> **EXERCISE**:
In the listing below, find the line containing "(V.presheaf.stalk v)) := by" and the line containing "have he : ∀". Repeat exactly those two lines and every line between them.

> **SUPPLIED RECORDS**:

set_option maxHeartbeats 400000 in
/-- **The divisorial hypothesis `hdiv` for the one-blow-up model `Bl_{K₃} 𝔸ⁿ` of the `J₃` datum in
characteristic 3** (see the module docstring): at every point fixed by the lifted action of any
`g ∈ ⟨σ⟩`, the stalk augmentation ideal is principal. [OURS · L1 W4.5c]
[cite: KiralyLutkebohmert2013, Thm 2] [cite: StacksProject, Tag 0804] -/
theorem isPrincipal_stalkAug_liftAction_k3 (k : Type) [Field k] [CharP k 3] (n : ℕ)
    (σ : MvPolynomial (Fin n) k ≃ₐ[k] MvPolynomial (Fin n) k) (a b c : Fin n)
    (hab : a ≠ b) (hac : a ≠ c) (hb : σ (X b) = X b + X a) (hc : σ (X c) = X c + X b)
    (hσ : ∀ i, i ≠ b → i ≠ c → σ (X i) = X i)
    (ρ : ↥(Subgroup.zpowers σ) →* Aut (Spec (CommRingCat.of (MvPolynomial (Fin n) k))))
    (hρ : ∀ g : ↥(Subgroup.zpowers σ), (ρ g).hom = Spec.map (CommRingCat.ofHom
      ((MulSemiringAction.toRingEquiv (↥(Subgroup.zpowers σ)) (MvPolynomial (Fin n) k) g⁻¹ :
        MvPolynomial (Fin n) k ≃+* MvPolynomial (Fin n) k) :
          MvPolynomial (Fin n) k →+* MvPolynomial (Fin n) k)))
    {V : Scheme.{0}} {π : V ⟶ Spec (CommRingCat.of (MvPolynomial (Fin n) k))}
    (hπ : IsBlowup π (affineBlowup.idealSheaf (Ideal.span (Set.range
      (![X a ^ 4, X a ^ 3 * X b, X a ^ 2 * X b ^ 3, X a * X b ^ 4, X b ^ 6] :
        Fin 5 → MvPolynomial (Fin n) k)))))
    (hJ : ∀ g : ↥(Subgroup.zpowers σ), (affineBlowup.idealSheaf (Ideal.span (Set.range
      (![X a ^ 4, X a ^ 3 * X b, X a ^ 2 * X b ^ 3, X a * X b ^ 4, X b ^ 6] :
        Fin 5 → MvPolynomial (Fin n) k)))).comap (ρ g).hom =
      affineBlowup.idealSheaf (Ideal.span (Set.range
        (![X a ^ 4, X a ^ 3 * X b, X a ^ 2 * X b ^ 3, X a * X b ^ 4, X b ^ 6] :
          Fin 5 → MvPolynomial (Fin n) k))))
    [IsIntegral V] (g : ↥(Subgroup.zpowers σ)) (v : V)
    (hv : ((hπ.liftAction ρ hJ) g).hom.base v = v) :
    (Ideal.span (Set.range fun y =>
      (V.presheaf.stalkSpecializes (specializes_of_eq hv) ≫
        ((hπ.liftAction ρ hJ) g).hom.stalkMap v).hom y - y)).IsPrincipal := by
  classical
  by_cases hg1 : g = 1
  · -- `g = 1`: the lift is the identity and the ideal is `⊥`
    subst hg1
    have hlift : ((hπ.liftAction ρ hJ) 1).hom = 𝟙 V := by rw [map_one]; rfl
    have key : ∀ (f : V ⟶ V) (_ : f = 𝟙 V) (hvf : f.base v = v),
        Ideal.span (Set.range fun s : V.presheaf.stalk v =>
          (V.presheaf.stalkSpecializes (specializes_of_eq hvf) ≫ f.stalkMap v).hom s - s) = ⊥ := by
      intro f hf hvf
      subst hf
      refine Ideal.span_eq_bot.mpr ?_
      rintro _ ⟨s, rfl⟩
      change ((𝟙 V : V ⟶ V).stalkMap v).hom
        ((V.presheaf.stalkSpecializes (specializes_of_eq hvf)).hom s) - s = 0
      erw [Scheme.Hom.stalkMap_id]
      rw [sub_eq_zero]
      exact stalkSpecializes_self_apply V.presheaf v _ s
    rw [key _ hlift hv]
    exact bot_isPrincipal
  · -- `g ≠ 1`
    -- `π♯_v` is injective (the base `𝔸ⁿ` is integral and Noetherian)
    have hπinj : Function.Injective (π.stalkMap v).hom := IsBlowup.stalkMap_injective hπ v
    -- notation
    let K3v : Fin 5 → MvPolynomial (Fin n) k :=
      ![X a ^ 4, X a ^ 3 * X b, X a ^ 2 * X b ^ 3, X a * X b ^ 4, X b ^ 6]
    have hg' : (g⁻¹ : ↥(Subgroup.zpowers σ)) ≠ 1 := fun h => hg1 (inv_eq_one.mp h)
    -- the germ map `B → 𝒪_{𝔸ⁿ,s}`, `s = π v`
    let γ : MvPolynomial (Fin n) k →+*
        (Spec (CommRingCat.of (MvPolynomial (Fin n) k))).presheaf.stalk (π.base v) :=
      ((Scheme.ΓSpecIso (CommRingCat.of (MvPolynomial (Fin n) k))).inv ≫
        (Spec (CommRingCat.of (MvPolynomial (Fin n) k))).presheaf.germ ⊤ (π.base v) trivial).hom
    set φ : MvPolynomial (Fin n) k →+* MvPolynomial (Fin n) k :=
      ((MulSemiringAction.toRingEquiv (↥(Subgroup.zpowers σ)) (MvPolynomial (Fin n) k) g⁻¹ :
        MvPolynomial (Fin n) k ≃+* MvPolynomial (Fin n) k) :
          MvPolynomial (Fin n) k →+* MvPolynomial (Fin n) k) with hφ
    have hφapp : ∀ F : (MvPolynomial (Fin n) k), φ F = g⁻¹ • F := fun F => rfl
    have key : ∀ (f : Spec (CommRingCat.of (MvPolynomial (Fin n) k)) ⟶
          Spec (CommRingCat.of (MvPolynomial (Fin n) k)))
        (_ : f = Spec.map (CommRingCat.ofHom φ)) (hsf : f.base (π.base v) = π.base v)
        (F : MvPolynomial (Fin n) k),
        ((Spec (CommRingCat.of (MvPolynomial (Fin n) k))).presheaf.stalkSpecializes
            (specializes_of_eq hsf) ≫
          f.stalkMap (π.base v)).hom (γ F) = γ (φ F) := by
      intro f hf hsf F
      subst hf
      exact TerminalBlowup.stalkAction_germ φ (π.base v) hsf F
    -- the germs of the generators generate the stalk of the centre
    have hcK : Ideal.span (Set.range fun j => γ (K3v j)) =
        stalkIdeal (affineBlowup.idealSheaf (Ideal.span (Set.range K3v))) (π.base v) := by
      rw [stalkIdeal_eq_map_germ (affineBlowup.idealSheaf (Ideal.span (Set.range K3v)))
        ⟨⊤, isAffineOpen_top (Spec (CommRingCat.of (MvPolynomial (Fin n) k)))⟩ trivial]
      change _ = Ideal.map _ ((Scheme.IdealSheafData.ofIdealTop _).ideal
        ⟨⊤, isAffineOpen_top (Spec (CommRingCat.of (MvPolynomial (Fin n) k)))⟩)
      rw [ideal_ofIdealTop_top, Ideal.map_map, Ideal.map_span, ← Set.range_comp]
      rfl
    -- the chart package at `v`
    obtain ⟨hs, j, 𝔴, χ, hχ, hloc, hab', haug⟩ :=
      TerminalBlowup.exists_reesChart_span_stalkAug_eq_sup hπ (hπ.liftAction_hom_comp ρ hJ g) v hv
        (fun j => γ (K3v j)) hcK
    set aH := V.presheaf.stalkSpecializes (specializes_of_eq hv) ≫
      ((hπ.liftAction ρ hJ) g).hom.stalkMap v with haH
    set bH := (Spec (CommRingCat.of (MvPolynomial (Fin n) k))).presheaf.stalkSpecializes
        (specializes_of_eq hs) ≫
      (ρ g).hom.stalkMap (π.base v) with hbH
    have hbγ : ∀ F : MvPolynomial (Fin n) k, bH.hom (γ F) = γ (g⁻¹ • F) :=
      fun F => key _ (hρ g) hs F
    -- `ι : B → 𝒪_{V,v}` and its equivariance
    let ι : (MvPolynomial (Fin n) k) →+* V.presheaf.stalk v := (π.stalkMap v).hom.comp γ
    have hιapp : ∀ F : (MvPolynomial (Fin n) k), ι F = (π.stalkMap v).hom (γ F) := fun F => rfl
    have hιa : ∀ F : (MvPolynomial (Fin n) k), aH.hom (ι F) = ι (g⁻¹ • F) := fun F => by
      rw [hιapp, hιapp, hab', hbγ]
    -- `ι` is injective: `x_a, x_b ≠ 0` in `𝒪_{V,v}`
    letI : Algebra (MvPolynomial (Fin n) k)
        ((Spec (CommRingCat.of (MvPolynomial (Fin n) k))).presheaf.stalk (π.base v)) :=
      StructureSheaf.stalkAlgebra (↑(CommRingCat.of (MvPolynomial (Fin n) k))) (π.base v)
    haveI : IsLocalization.AtPrime
        ((Spec (CommRingCat.of (MvPolynomial (Fin n) k))).presheaf.stalk (π.base v))
        (π.base v).asIdeal :=
      StructureSheaf.IsLocalization.to_stalk (↑(CommRingCat.of (MvPolynomial (Fin n) k))) (π.base v)
    have halg : ∀ F : MvPolynomial (Fin n) k, algebraMap (MvPolynomial (Fin n) k)
        ((Spec (CommRingCat.of (MvPolynomial (Fin n) k))).presheaf.stalk (π.base v)) F = γ F :=
      fun F => rfl
    have hγinj : Function.Injective γ :=
      IsLocalization.injective (M := (π.base v).asIdeal.primeCompl)
        ((Spec (CommRingCat.of (MvPolynomial (Fin n) k))).presheaf.stalk (π.base v))
        (Ideal.primeCompl_le_nonZeroDivisors _)
    have hιinj : Function.Injective ι := hπinj.comp hγinj
    have hxa : ι (X a) ≠ 0 := fun h =>
      MvPolynomial.X_ne_zero (R := k) a (hιinj (h.trans (map_zero ι).symm))
    have hxb : ι (X b) ≠ 0 := fun h =>
      MvPolynomial.X_ne_zero (R := k) b (hιinj (h.trans (map_zero ι).symm))
    -- the law of `g⁻¹`
    obtain ⟨m₀, q₀, hm₀, hga, hgb, -, -⟩ :=
      exists_law_of_ne_one' k n σ a b c hab hac hb hc hσ g⁻¹ hg'
    have ha : aH.hom (ι (X a)) = ι (X a) := by
      rw [hιa]
      change ι (((g⁻¹ : ↥(Subgroup.zpowers σ)) :
        MvPolynomial (Fin n) k ≃ₐ[k] MvPolynomial (Fin n) k) (X a)) = _
      rw [hga]
    have hbb : aH.hom (ι (X b)) = ι (X b) + ι (C m₀) * ι (X a) := by
      rw [hιa]
      change ι (((g⁻¹ : ↥(Subgroup.zpowers σ)) :
        MvPolynomial (Fin n) k ≃ₐ[k] MvPolynomial (Fin n) k) (X b)) = _
      rw [hgb, map_add, map_mul]
    have hm : IsUnit (ι (C m₀)) := by
      refine IsUnit.of_mul_eq_one (ι (C m₀⁻¹)) ?_
      rw [← map_mul, ← map_mul, mul_inv_cancel₀ hm₀, map_one, map_one]
    have h3 : (3 : V.presheaf.stalk v) = 0 := by
      have h3B : (3 : (MvPolynomial (Fin n) k)) = 0 := by
        have h := CharP.cast_eq_zero (MvPolynomial (Fin n) k) 3
        simpa using h
      rw [← map_ofNat ι 3, h3B, map_zero]
    -- the base part of the augmentation ideal: `(x_a, x_b)·𝒪_{V,v}`
    have haugB : Ideal.span (Set.range fun r => bH.hom r - r) =
        (Ideal.span ({X a, X b} : Set (MvPolynomial (Fin n) k))).map γ := by
      apply le_antisymm
      · have hagree :
            (Ideal.Quotient.mk ((Ideal.span ({X a, X b} : Set (MvPolynomial (Fin n) k))).map γ)).comp
              bH.hom =
            Ideal.Quotient.mk ((Ideal.span ({X a, X b} : Set (MvPolynomial (Fin n) k))).map γ) := by
          apply IsLocalization.ringHom_ext (π.base v).asIdeal.primeCompl
            (S := (Spec (CommRingCat.of (MvPolynomial (Fin n) k))).presheaf.stalk (π.base v))
          refine RingHom.ext fun F => ?_
          simp only [RingHom.comp_apply, halg]
          rw [hbγ, Ideal.Quotient.eq, ← map_sub]
          exact Ideal.mem_map_of_mem γ (smul_sub_mem_centre k n σ a b c hb hc hσ g⁻¹ F)
        refine Ideal.span_le.mpr ?_
        rintro _ ⟨r, rfl⟩
        have h := RingHom.congr_fun hagree r
        rw [RingHom.comp_apply, Ideal.Quotient.eq] at h
        exact h
      · rw [← span_smul_sub_eq_centre k n σ a b c hab hac hb hc hσ g⁻¹ hg', Ideal.map_span]
        refine Ideal.span_le.mpr ?_
        rintro _ ⟨_, ⟨F, rfl⟩, rfl⟩
        refine Ideal.subset_span ⟨γ F, ?_⟩
        change bH.hom (γ F) - γ F = γ (g⁻¹ • F - F)
        rw [map_sub, hbγ]
    have hbase : (Ideal.span (Set.range fun r => bH.hom r - r)).map (π.stalkMap v).hom =
        Ideal.span ({ι (X a), ι (X b)} : Set (V.presheaf.stalk v)) := by
      rw [haugB, Ideal.map_map, Ideal.map_span, Set.image_pair]
    -- the chart relations, read in `𝒪_{V,v}`
    have hK3ι : ∀ l : Fin 5, ι (K3v l) = (![ι (X a) ^ 4, ι (X a) ^ 3 * ι (X b),
        ι (X a) ^ 2 * ι (X b) ^ 3, ι (X a) * ι (X b) ^ 4, ι (X b) ^ 6] :
          Fin 5 → V.presheaf.stalk v) l := by
      intro l
      have hl : l = 0 ∨ l = 1 ∨ l = 2 ∨ l = 3 ∨ l = 4 := by fin_cases l <;> simp
      rcases hl with rfl | rfl | rfl | rfl | rfl
      · show ι (X a ^ 4) = ι (X a) ^ 4
        rw [map_pow]
      · show ι (X a ^ 3 * X b) = ι (X a) ^ 3 * ι (X b)
        rw [map_mul, map_pow]
      · show ι (X a ^ 2 * X b ^ 3) = ι (X a) ^ 2 * ι (X b) ^ 3
        rw [map_mul, map_pow, map_pow]
      · show ι (X a * X b ^ 4) = ι (X a) * ι (X b) ^ 4
        rw [map_mul, map_pow]
      · show ι (X b ^ 6) = ι (X b) ^ 6
        rw [map_pow]
    have he : ∀ l : {l : Fin 5 // l ≠ j},
        (![ι (X a) ^ 4, ι (X a) ^ 3 * ι (X b), ι (X a) ^ 2 * ι (X b) ^ 3, ι (X a) * ι (X b) ^ 4,
            ι (X b) ^ 6] : Fin 5 → V.presheaf.stalk v) j *
          χ (chartGen (fun j => γ (K3v j)) j l.1) =
        (![ι (X a) ^ 4, ι (X a) ^ 3 * ι (X b), ι (X a) ^ 2 * ι (X b) ^ 3, ι (X a) * ι (X b) ^ 4,
            ι (X b) ^ 6] : Fin 5 → V.presheaf.stalk v) l.1 := by
      intro l
      have h : ι (K3v j) * χ (chartGen (fun j => γ (K3v j)) j l.1) = ι (K3v l.1) :=
        map_chartRel (chartBase (fun j => γ (K3v j)) j) χ (π.stalkMap v).hom hχ
          (reesChartBase_apply_eq_mul_chartGen (fun j => γ (K3v j)) j l.1)
      exact (congrArg (· * χ (chartGen (fun j => γ (K3v j)) j l.1)) (hK3ι j)).symm.trans
        (h.trans (hK3ι l.1))
    -- assemble
    have key2 := k3_chart_span_isPrincipal (ι (X a)) (ι (X b)) (ι (C m₀)) hxa hxb hm h3 aH.hom ha
      hbb j (fun l => χ (chartGen (fun j => γ (K3v j)) j l.1)) he
    have haug' := haug.trans (congrArg (fun I => I ⊔ Ideal.span (Set.range
      fun l : {l : Fin 5 // l ≠ j} => aH.hom (χ (chartGen (fun j => γ (K3v j)) j l.1)) -
        χ (chartGen (fun j => γ (K3v j)) j l.1))) hbase)
    rw [haug']
    exact key2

> **SOLVED PROBLEM**:
        Ideal.span ({ι (X a), ι (X b)} : Set (V.presheaf.stalk v)) := by
      rw [haugB, Ideal.map_map, Ideal.map_span, Set.image_pair]
    -- the chart relations, read in `𝒪_{V,v}`
    have hK3ι : ∀ l : Fin 5, ι (K3v l) = (![ι (X a) ^ 4, ι (X a) ^ 3 * ι (X b),
        ι (X a) ^ 2 * ι (X b) ^ 3, ι (X a) * ι (X b) ^ 4, ι (X b) ^ 6] :
          Fin 5 → V.presheaf.stalk v) l := by
      intro l
      have hl : l = 0 ∨ l = 1 ∨ l = 2 ∨ l = 3 ∨ l = 4 := by fin_cases l <;> simp
      rcases hl with rfl | rfl | rfl | rfl | rfl
      · show ι (X a ^ 4) = ι (X a) ^ 4
        rw [map_pow]
      · show ι (X a ^ 3 * X b) = ι (X a) ^ 3 * ι (X b)
        rw [map_mul, map_pow]
      · show ι (X a ^ 2 * X b ^ 3) = ι (X a) ^ 2 * ι (X b) ^ 3
        rw [map_mul, map_pow, map_pow]
      · show ι (X a * X b ^ 4) = ι (X a) * ι (X b) ^ 4
        rw [map_mul, map_pow]
      · show ι (X b ^ 6) = ι (X b) ^ 6
        rw [map_pow]
    have he : ∀ l : {l : Fin 5 // l ≠ j},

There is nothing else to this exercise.